Tiefschwarz Eat Books Review

Released 2005.  

BBC Review

Alas the high points on Tiefschwarz's second album are overshadowed by the bulky...

Jack Smith 2005

The phrase 'eat books' is not to be taken literally; it has metaphorical license in Germany, meaning if you like a book a lot you don't just read it, you devour it.

Tiefschwarz's second LPtakes this statement of passion and uses it as a central motif: gone are the rainbow flavours of their debut, Ral 9005; the beats here are virile, the vocals visceral and the body of the album built from linear grooves that leave no room for ambiguity.

Recent single 'Wait & See' (a collaboration with Chikinki) showcases their current mood perfectly with huge, shimmering synths, colossal bass stabs and punkish vocals: the questing spirit of 80s post-punk writ large.

The album unfolds in a similarl manner, via an array of floor-filling vocal tracks. Matty Safer's gutsy voicematches the scratchy rock guitars, acid bleeps and chugging grooves on opener "Warning Siren", while Ed Laliq bravely rides the nonchalantly-paced, "Troubled Man". "Damage" provides a moment of levity, its deft fusion of disco, house and Detroit machine soul - a perfectly ethereal soundtrack for veteran vocalist Tracy Thorn.

"Benedict" sounds like it could have come straight from the famous Klang studios; the gently burbling "Far East" also offers Kraftwerk style leitmotifs and the minimalistic "Artificial Chemicals" (also featuring Chikinki) has the air of the electro-prototype about it.

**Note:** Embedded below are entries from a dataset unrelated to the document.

/-- [folklore] **T3's CONTRACTION SUMMED OVER A BLOCK OF RUNNING BONDS**: `Σ_{u∈B β′} Σ_{x∈B(blk b)} Σ_{t∈B(blk u)} |g′_b x|·(|Ggh x t|·|g_u t|) ≤ ((n−1)·n⁻⁴)·(cNear a·G₁′(b))`
— the running bond summed first at the fixed leg site `t` (M7), then the leg's block-ROW |·|-mass at `x` over `β′` (M10, decay ≤ 1), then `G₁′(b)`. -/
theorem sum_B_contraction'_le (ha : 0 < a) {ρ : Site 4} (hρ : ∀ i : Fin 4, 0 ≤ ρ i ∧ ρ i < n) (κ lam : Fin 4) (b β' : Site 4) :
    ∑ u ∈ B (n - 1) β', ∑ x ∈ B (n - 1) (blk (n - 1) b), ∑ t ∈ B (n - 1) (blk (n - 1) u),
        |qJetAt ρ n lam b (blk (n - 1) b) x| * (|Ggh n a x t () ()| * |qJetAt ρ n κ u (blk (n - 1) u) t|)
      ≤ (((n : ℝ) - 1) * ((n : ℝ) ^ 4)⁻¹) * (cNear a * ∑ x ∈ B (n - 1) (blk (n - 1) b), |qJetAt ρ n lam b (blk (n - 1) b) x|) := by
  have hcN := cNear_nonneg ha
  have hQ : 0 ≤ ((n : ℝ) - 1) * ((n : ℝ) ^ 4)⁻¹ := mul_nonneg (by linarith [show (1 : ℝ) ≤ n by exact_mod_cast NeZero.one_le]) (by positivity)
  have e : ∑ u ∈ B (n - 1) β', ∑ x ∈ B (n - 1) (blk (n - 1) b), ∑ t ∈ B (n - 1) (blk (n - 1) u),
        |qJetAt ρ n lam b (blk (n - 1) b) x| * (|Ggh n a x t () ()| * |qJetAt ρ n κ u (blk (n - 1) u) t|)
      = ∑ u ∈ B (n - 1) β', ∑ x ∈ B (n - 1) (blk (n - 1) b), ∑ t ∈ B (n - 1) β',
        |qJetAt ρ n lam b (blk (n - 1) b) x| * (|Ggh n a x t () ()| * |qJetAt ρ n κ u β' t|) :=
    Finset.sum_congr rfl fun u hu => by rw [mem_B.1 hu]
  rw [e, Finset.sum_comm, Finset.mul_sum, Finset.mul_sum]
  refine Finset.sum_le_sum fun x _ => ?_
  -- fixed base needle site `x`: swap `u` and `t`, sum the running bond at the fixed leg site `t`
  rw [Finset.sum_comm]
  have ht : ∀ t ∈ B (n - 1) β', ∑ u ∈ B (n - 1) β', |qJetAt ρ n lam b (blk (n - 1) b) x| * (|Ggh n a x t () ()| * |qJetAt ρ n κ u β' t|)
      ≤ |qJetAt ρ n lam b (blk (n - 1) b) x| * (|Ggh n a x t () ()| * (((n : ℝ) - 1) * ((n : ℝ) ^ 4)⁻¹)) := by
    intro t _
    have e1 : ∑ u ∈ B (n - 1) β', |qJetAt ρ n lam b (blk (n - 1) b) x| * (|Ggh n a x t () ()| * |qJetAt ρ n κ u β' t|)
        = |qJetAt ρ n lam b (blk (n - 1) b) x| * (|Ggh n a x t () ()| * ∑ u ∈ B (n - 1) β', |qJetAt ρ n κ u β' t|) := by
      rw [Finset.mul_sum, Finset.mul_sum]
    rw [e1]
    exact mul_le_mul_of_nonneg_left (mul_le_mul_of_nonneg_left (sum_bond_abs_qJetAt_le_of_root n κ hρ (B (n - 1) β') β' t) (abs_nonneg _)) (abs_nonneg _)
  refine (Finset.sum_le_sum ht).trans ?_
  rw [← Finset.mul_sum, ← Finset.sum_mul]
  calc |qJetAt ρ n lam b (blk (n - 1) b) x| * ((∑ t ∈ B (n - 1) β', |Ggh n a x t () ()|) * (((n : ℝ) - 1) * ((n : ℝ) ^ 4)⁻¹))
      ≤ |qJetAt ρ n lam b (blk (n - 1) b) x| * (cNear a * (((n : ℝ) - 1) * ((n : ℝ) ^ 4)⁻¹)) := by
        refine mul_le_mul_of_nonneg_left (mul_le_mul_of_nonneg_right ?_ hQ) (abs_nonneg _)
        refine (sum_B_abs_Ggh_le n ha x β').trans ?_
        have hE1 : Real.exp (-(ghDelta a * dist (blk (n - 1) x) β')) ≤ 1 :=
          Real.exp_le_one_iff.2 (by have := ghDelta_pos ha; nlinarith [dist_nonneg (x := blk (n - 1) x) (y := β')])
        exact (mul_le_mul_of_nonneg_left hE1 hcN).trans (le_of_eq (mul_one _))
    _ = ((n : ℝ) - 1) * ((n : ℝ) ^ 4)⁻¹ * (cNear a * |qJetAt ρ n lam b (blk (n - 1) b) x|) := by ring

/-! ## §3 The row of `T₆` at fixed `n` — tolerance `n⁸` -/

/-- [folklore] **THE COMPOSITE MASS HAS BOUNDED BLOCK SUMS**: for every block `β′` and base bond `b` (needles rooted at `ctrHalf n`),
`Σ_{u∈Bβ′} [cG·G₁(u)·G₁′(b) + (n⁴∕2)·(F_b(u) + F′_b(u))] ≤ (n⁴·((n−1)n⁻⁴))·(G₁′(b)·(cG + cNear))` (M7 per block for `G₁`; §2 for the contractions). -/
theorem sum_B_compositeMass_le (ha : 0 < a) (μ ν : Fin 4) (b β' : Site 4) :
    ∑ u ∈ B (n - 1) β', (cG 4 a * ((∑ z ∈ B (n - 1) (blk (n - 1) u), |qJetAt (ctrHalf n) n μ u (blk (n - 1) u) z|) *
          ∑ x ∈ B (n - 1) (blk (n - 1) b), |qJetAt (ctrHalf n) n ν b (blk (n - 1) b) x|)
        + (n : ℝ) ^ 4 / 2 *
          ((∑ z ∈ B (n - 1) (blk (n - 1) u), ∑ t ∈ B (n - 1) (blk (n - 1) b),
              |qJetAt (ctrHalf n) n μ u (blk (n - 1) u) z| * (|Ggh n a z t () ()| * |qJetAt (ctrHalf n) n ν b (blk (n - 1) b) t|))
           + (∑ x ∈ B (n - 1) (blk (n - 1) b), ∑ t ∈ B (n - 1) (blk (n - 1) u),
              |qJetAt (ctrHalf n) n ν b (blk (n - 1) b) x| * (|Ggh n a x t () ()| * |qJetAt (ctrHalf n) n μ u (blk (n - 1) u) t|))))
      ≤ ((n : ℝ) ^ 4 * (((n : ℝ) - 1) * ((n : ℝ) ^ 4)⁻¹)) *
          ((∑ x ∈ B (n - 1) (blk (n - 1) b), |qJetAt (ctrHalf n) n ν b (blk (n - 1) b) x|) * (cG 4 a + cNear a)) := by
  have hcG := (cG_pos 4 ha).le
  have hb : 0 ≤ ∑ x ∈ B (n - 1) (blk (n - 1) b), |qJetAt (ctrHalf n) n ν b (blk (n - 1) b) x| := Finset.sum_nonneg fun _ _ => abs_nonneg _
  have hn4 : (0 : ℝ) ≤ (n : ℝ) ^ 4 / 2 := by positivity
  rw [Finset.sum_add_distrib, ← Finset.mul_sum, ← Finset.sum_mul, ← Finset.mul_sum, Finset.sum_add_distrib]
  have h1 := sum_B_jetMass_le n (ctrHalf_mem n) μ β'
  have h2 := sum_B_contraction_le n a ha (ctrHalf_mem n) μ ν b β'
  have h3 := sum_B_contraction'_le n a ha (ctrHalf_mem n) μ ν b β'
  refine (add_le_add (mul_le_mul_of_nonneg_left (mul_le_mul_of_nonneg_right h1 hb) hcG) (mul_le_mul_of_nonneg_left (add_le_add h2 h3) hn4)).trans ?_
  exact le_of_eq (by ring)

But the album has blind sides. The instrumental tracks don't hold up too well, being generally rich in sound but lacking ideas and overall content, and certain vocal tunes buckle slightly under the weight of their tremendous bulk - "Original" and the blithely titled "Schmetterlingsflugel" ('Butterfly Wings') for example.

While the limited changes begin to dull the senses, the persistently pumping pace also starts to sound redundant. This is an album, we realize, whose power lies in its impressive clarity of sound and potent grandeur rather than in its average attempts at songwriting.